La fragmentation devient l’argument de vente de Swift
Chaque banque construit son registre, chaque émetteur de stablecoin opère sur plusieurs chaînes, chaque système de dépôts tokenisés retient sa propre infrastructure. Le secteur ne remplace pas un réseau mondial par un autre, il fabrique une mosaïque de réseaux qui devront se parler pour rester utiles à des clients qui, eux, se moquent de la plomberie.
Jack Pouderoyen, responsable de la stratégie actifs numériques chez Swift, y voit l’espace exact que la coopérative peut occuper. Son argument tient en une idée : chaque réseau a ses règles, et traduire d’un réseau à l’autre coûte cher aux banques. Une couche d’interopérabilité partagée sur une infrastructure déjà éprouvée serait, selon lui, ce que le marché réclame réellement.
Les grands établissements ne tranchent pas. Citi, qui déplace 6 000 milliards de dollars par jour, a bâti ses propres services de règlement tokenisés tout en restant massivement connectée au réseau historique. Andreas Kubli, responsable des actifs numériques chez UBS, l’une des dix-sept banques du pilote, défend la même logique de standards communs plutôt que de vainqueur unique. Une position voisine du règlement permanent adopté par les réseaux de cartes, où la brique crypto s’ajoute sans remplacer l’existant.
Reste l’objection économique, la plus dérangeante pour la coopérative. Si le déplacement d’argent devient une commodité que l’on ne facture presque plus, un intermédiaire dont le métier est précisément d’orchestrer ce déplacement voit son modèle se comprimer. La question n’est pas de survivre techniquement mais de rester rémunéré, et aucun des acteurs interrogés n’a de réponse tranchée sur ce point.

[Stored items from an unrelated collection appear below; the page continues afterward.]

import Literature.InformationTheory.QuantumCodes.CorrectableRegions
import Literature.InformationTheory.QuantumCodes.CSSStabilizer
import Literature.InformationTheory.QuantumCodes.CSSQuantumErasureChannel
import Literature.InformationTheory.QuantumCodes.StabilizerDistance
import Literature.InformationTheory.QuantumCodes.DistanceFailureFloor
import HarnessLib

/-!
# The quantum erasure channel for STABILIZER codes: `ε_c ≤ 1/2` (no cloning) and `Q = 1 − 2ε`
# (Bennett–DiVincenzo–Smolin) in the binary symplectic vocabulary

Topic `Literature/InformationTheory/QuantumCodes` (venture QEC, LADDER-QEC rung Q5; qec-lit-2 gen 6). Theorem-only:
no definition, no named fact, no `sorry`, kernel axioms.

**Printed statements.** Bennett–DiVincenzo–Smolin 1997, p. 3218: the quantum erasure channel (QEC) erases each qubit,
at a position known to the receiver, with probability `ε`; its one-way quantum capacity is `Q = max{0, 1 − 2ε}` —
"To show that the QEC's one-way capacity `Q` must vanish for `ε ≥ ½` suppose the contrary. The sender … could then
clone …"; "Linear interpolation between the 50% QEC and the noiseless channel yields an upper bound `Q ≤ 1 − 2ε`,
which coincides with the lower bound obtained by using one-way random hash coding" (footnote cf2: "identical to
random linear stabilizer codes"); "two bits of redundancy per erased qubit are necessary and sufficient". Delfosse–Zémor
2013 §3: for stabilizer codes on the erasure channel `R ≤ 1 − 2p` by a combinatorial count. Bravyi–Poulin–Terhal 2010
Eqs. (5)–(8): `Λ = A ⊔ B ⊔ C` with `A`, `B` correctable ⇒ `k ≤ |C|` — in the tree for every stabilizer code as
`le_card_compl_of_isCorrectable` (`CorrectableRegions.lean`).

**Model** (the tree's, nothing new). A stabilizer (= binary additive) code is a self-orthogonal `S̄ ≤ 𝔽₂ⁿ × 𝔽₂ⁿ` with
`dim S̄ + k = n` (`IsAdditiveCode S̄ k d` of `SymplecticCodes.lean`; any `d`, the distance plays no role here). The
erased set `M ⊆ Fin n` is recoverable iff it is a correctable region, `IsCorrectableRegion S̄ M` (`CorrectableRegions.lean`:
no non-trivial logical operator lives inside `M` — the Knill–Laflamme condition for the erasure of `M`), and the
failure probability of the code at erasure rate `y` is `eventProb (fun M => ¬ IsCorrectableRegion S̄ M) y`
(`CodeCapacityNoise.lean`: `Σ_M y^{|M|}(1−y)^{n−|M|}·𝟙[M not correctable]`), written inline throughout.

**Results** (all PROVED here).
* `CSSCode.isCorrectableRegion_toSympCode_iff` — dictionary: for a check-matrix CSS code, `M` is a correctable region of
  its stabilizer space `rs H^X × rs H^Z` iff `M` is correctable for the `Z`-sector AND for the `X`-sector
  (`IsCorrectableErasure` of `ErasureDecoding.lean`); so this file's failure event restricted to CSS codes is exactly the
  joint event of `CSSQuantumErasureChannel.lean`.
* NO CLONING (`k ≥ 1`): `not_isCorrectableRegion_compl` (`M` and `Mᶜ` are never both correctable — `k ≤ |∅|`),
  `one_le_erasureFailure_add_erasureFailure_one_sub` (`1 ≤ P_y + P_{1−y}`), `half_le_erasureFailure_of_half_le`
  (`½ ≤ P_y` for every `½ ≤ y ≤ 1`); families: no rate `y ≥ ½` is below threshold, every certified erasure threshold
  is `≤ ½`, `accuracyThreshold ≤ ½` (`stabilizer_erasure_accuracyThreshold_le_half`) — "Q must vanish for ε ≥ ½".
* FINITE-SIZE RATE BOUND: `stabilizer_k_le_card_mul_erasure` — for rates `a, b ≥ 0`, `a + b ≤ 1`,
  `k ≤ n·(1 − a − b + P_a + P_b)` (disjoint coupling of two erasure patterns, marginals `Ber(a)`, `Ber(b)`, and the
  holographic bound pointwise); `stabilizer_k_le_card_mul_quantumErasure`: `k ≤ n·(1 − 2ε + 2·P_ε)` for `0 ≤ ε ≤ ½` —
  the code-level form of "two bits of redundancy per erased qubit are necessary".
* CONVERSE for families with `k_i ≥ 1` and rate `≥ R` (`R·n_i ≤ k_i`): `stabilizer_erasure_rates_add_le_one_sub_rate`
  (two below-threshold rates cost `a + b ≤ 1 − R`), `stabilizer_quantumErasure_rate_le` (below threshold at `ε` ⇒
  `2ε ≤ 1 − R`), `stabilizer_quantumErasure_threshold_le_half_sub_rate` and
  `stabilizer_quantumErasure_accuracyThreshold_le_half_sub_rate` (`ε_c ≤ (1 − R)/2`).
* ACHIEVABILITY transported from `CSSQuantumErasureChannel.lean`: `exists_stabilizerFamily_quantumErasure_tendsto_zero` —
  for `0 < ε`, `0 ≤ R`, `2ε < 1 − R` there are stabilizer codes `S̄_n ≤ 𝔽₂ⁿ × 𝔽₂ⁿ` (the CSS ones) with `k_n ≥ R n`
  whose erasure-failure probability tends to `0` at every rate `0 ≤ ε' ≤ ε`.

* THE DISTANCE FLOOR (appended; qec-lit-2 gen 7): an erasure containing the support of a logical operator is
  uncorrectable (`not_isCorrectableRegion_of_sympSupport_subset` — DZ13 §3.1: "when the erasure vector covers a
  problematic error … we have a non-correctable erasure"), so `y^{wt L} ≤ P_y[uncorrectable]` for every
  `L ∈ S̄⊥ ∖ S̄` (`pow_sympWeight_le_erasureFailure`), `y^d ≤ P_y` with `d = minDistance S̄`
  (`pow_minDistance_le_erasureFailure`, `pow_le_erasureFailure_of_minDistance_le`; `…_of_code` for an `[[n,k,d]]`
  code with `k ≥ 1`); families of subspaces with a logical operator: bounded `minDistance` ⇒ no erasure rate
  `0 < y ≤ 1` is below threshold and the erasure accuracy
  threshold is `0` (`stabilizer_erasure_not_belowThreshold_of_minDistance_le`,
  `stabilizer_erasure_accuracyThreshold_eq_zero_of_minDistance_le`); ONE below-threshold erasure rate ⇒
  `minDistance S̄_i → ∞` (`tendsto_minDistance_atTop_of_erasure_belowThreshold`). No self-orthogonality is used.

Not claimed: non-additive codes `((n,K))`; the strong converse at `R = 1 − 2ε` exactly; BDS97's information-theoretic
proof (no-cloning + interpolation) — the proofs here are the combinatorial ones (holographic bound, reflection `M ↦ Mᶜ`).

## References

* [BennettDivincenzoSmolin1997] C. H. Bennett, D. P. DiVincenzo, J. A. Smolin, PRL 78 (1997) 3217 =
  arXiv:quant-ph/9701015, p. 3218 (chunk p0003 L57–83: `Q = max{0, 1−2ε}`; no-cloning for `ε ≥ ½`; `Q ≤ 1−2ε`;
  "necessary and sufficient"; p0006 L43 footnote cf2 "identical to random linear stabilizer codes").
* [DelfosseZemor2013] N. Delfosse, G. Zémor, QIC 13 (2013) 793 = arXiv:1205.7036, §3 eq. (capacity), §3.3, Thm. 3.5
  (`R ≤ 1 − 2p` for stabilizer codes); §3.1 (chunk p0007 L40–L47: erasure law `p^{|ℰ|}(1−p)^{n−|ℰ|}`, "E ⊂ ℰ";
  L62–L66: "when the erasure vector covers a problematic error, we will say that we have a non-correctable erasure").
* [BravyiPoulinTerhal2010] S. Bravyi, D. Poulin, B. Terhal, PRL 104 (2010) 050503, Eqs. (5)–(8) (`k ≤ |C|`).
* [BravyiTerhal2009] S. Bravyi, B. Terhal, NJP 11 (2009) 043029, §2 Lemma 1 (Cleaning Lemma).
* [DennisEtAl2002] E. Dennis, A. Kitaev, A. Landahl, J. Preskill, J. Math. Phys. 43 (2002) 4452, §4.3, §4.6
  (below threshold, `p_c`).
-/

namespace Literature.InformationTheory.QuantumCodes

Ce que la bataille des rails dit d’un patrimoine diversifié
L’affaire paraît lointaine pour un particulier qui détient quelques bitcoins et un plan d’épargne. Elle ne l’est pas tout à fait : la valeur des grands réseaux de règlement finit toujours par se refléter dans le coût des transferts, dans les délais de disponibilité des fonds et dans la place que les banques accordent aux actifs numériques qu’elles acceptent de conserver pour leurs clients.
Ce qui se joue derrière les dépôts tokenisés est moins spectaculaire qu’un record de cours, et probablement plus durable. Une infrastructure vieille de cinquante-trois ans qui accepte de réécrire sa couche de règlement en neuf mois signale que la technologie a cessé d’être un sujet de conférence pour devenir une contrainte opérationnelle, avec tout ce que cela suppose de concurrence nouvelle sur des marges longtemps protégées.